Task brief
Please repeat the lines below exactly. Begin with the line containing "rw [ZMod.χ₄_nat_one_mod_four hp4]" and go on through the line containing "rw [ZMod.neg_one_pow_div_two_of_three_mod_four hp4] at".

---------- Dataset entries

import Summits.BirchSwinnertonDyer.BirchSwinnertonDyer.Theorems.AdditiveBranchIMCGordTwoTwistedReciprocity
import HarnessLib

/-!
# The twisted Wan road (crux 19357, design D2 of FieldTwoTwisted): sign bookkeeping for the auxiliary twist (LEAD g15)

Theorems only, pure arithmetic: `χ₄(|d_K ℓ₀*|) = −(−1/p)` when `d_K < 0`, `d_K ≡ ℓ₀* ≡ 1 (mod 4)` and `sign ℓ₀* = sign p*`
(`χ₄_natAbs_discr_mul_eq`), and `p* ≡ 1 (mod 8)` for `p ≡ ±1 (mod 8)` (`pStar_emod_eight_of`). Used by
`TwistedWanRoad.exists_auxTwist_twisted`. References: [IrelandRosen1990] Ch. 5 §1–§2.
-/

set_option linter.dupNamespace false
set_option autoImplicit false

open scoped Classical

namespace Summit.BirchSwinnertonDyer.BirchSwinnertonDyer.Theorems.TwistedWanRoad

open NumberTheorySymbols

/-! ### §1 The sign bookkeeping -/

/-- `χ₄(|d_K ℓ₀*|) = −(−1/p)` when `d_K < 0`, `d_K ≡ ℓ₀* ≡ 1 (mod 4)` and `sign ℓ₀* = sign p*`. [folklore] -/
theorem χ₄_natAbs_discr_mul_eq {dK : ℤ} {p ℓ₀ : ℕ} (hp : p.Prime) (hp2 : p ≠ 2) (hℓ₀ : ℓ₀.Prime)
    (hdKneg : dK < 0) (hdK4 : dK % 4 = 1) (hls4 : ((-1 : ℤ) ^ (ℓ₀ / 2) * ℓ₀) % 4 = 1)
    (hσ : (-1 : ℤ) ^ (ℓ₀ / 2) = (-1 : ℤ) ^ (p / 2)) :
    ZMod.χ₄ ((dK * ((-1 : ℤ) ^ (ℓ₀ / 2) * ℓ₀)).natAbs : ZMod 4) = - J(-1 | p) := by
  have hpodd : p % 2 = 1 := hp.eq_two_or_odd.resolve_left hp2
  have hℓ₀pos : (0 : ℤ) < ℓ₀ := by exact_mod_cast hℓ₀.pos
  rw [jacobiSym.at_neg_one (Nat.odd_iff.mpr hpodd)]
  set D : ℤ := dK * ((-1 : ℤ) ^ (ℓ₀ / 2) * ℓ₀) with hD
  have hD4 : D % 4 = 1 := by rw [hD, Int.mul_emod, hdK4, hls4]; decide
  rcases Nat.odd_mod_four_iff.mp hpodd with hp4 | hp4
  · -- `p ≡ 1 (4)`: `ℓ₀* = ℓ₀ > 0`, `D < 0`, `|D| ≡ 3 (4)`
    rw [ZMod.χ₄_nat_one_mod_four hp4]
    rw [ZMod.neg_one_pow_div_two_of_one_mod_four hp4] at hσ
    have hDneg : D < 0 := by
      rw [hD, hσ, one_mul]; exact mul_neg_of_neg_of_pos hdKneg hℓ₀pos
    have h3 : D.natAbs % 4 = 3 := by omega
    rw [ZMod.χ₄_nat_three_mod_four h3]
  · -- `p ≡ 3 (4)`: `ℓ₀* = −ℓ₀ < 0`, `D > 0`, `|D| ≡ 1 (4)`
    rw [ZMod.χ₄_nat_three_mod_four hp4, neg_neg]
    rw [ZMod.neg_one_pow_div_two_of_three_mod_four hp4] at hσ
    have hDpos : 0 < D := by
      rw [hD, hσ, show dK * (-1 * (ℓ₀ : ℤ)) = (-dK) * ℓ₀ by ring]
      exact mul_pos (neg_pos.mpr hdKneg) hℓ₀pos
    have h1 : D.natAbs % 4 = 1 := by omega
    rw [ZMod.χ₄_nat_one_mod_four h1]

/-- `p*` modulo `8` is `1` when `p ≡ ±1 (mod 8)`. [folklore] -/
theorem pStar_emod_eight_of {p : ℕ} (hp : p.Prime) (h8 : p % 8 = 1 ∨ p % 8 = 7) :
    ((-1 : ℤ) ^ (p / 2) * p) % 8 = 1 := by
  rcases h8 with h | h
  · have hp4 : p % 4 = 1 := by omega
    rw [ZMod.neg_one_pow_div_two_of_one_mod_four hp4, one_mul]
    have : (p : ℤ) % 8 = 1 := by exact_mod_cast h
    exact this
  · have hp4 : p % 4 = 3 := by omega
    rw [ZMod.neg_one_pow_div_two_of_three_mod_four hp4]
    have : (p : ℤ) % 8 = 7 := by exact_mod_cast h
    have _ := hp.pos
    omega

end Summit.BirchSwinnertonDyer.BirchSwinnertonDyer.Theorems.TwistedWanRoad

--------------------

Answer below
    rw [ZMod.χ₄_nat_one_mod_four hp4]
    rw [ZMod.neg_one_pow_div_two_of_one_mod_four hp4] at hσ
    have hDneg : D < 0 := by
      rw [hD, hσ, one_mul]; exact mul_neg_of_neg_of_pos hdKneg hℓ₀pos
    have h3 : D.natAbs % 4 = 3 := by omega
    rw [ZMod.χ₄_nat_three_mod_four h3]
  · -- `p ≡ 3 (4)`: `ℓ₀* = −ℓ₀ < 0`, `D > 0`, `|D| ≡ 1 (4)`
    rw [ZMod.χ₄_nat_three_mod_four hp4, neg_neg]
    rw [ZMod.neg_one_pow_div_two_of_three_mod_four hp4] at hσ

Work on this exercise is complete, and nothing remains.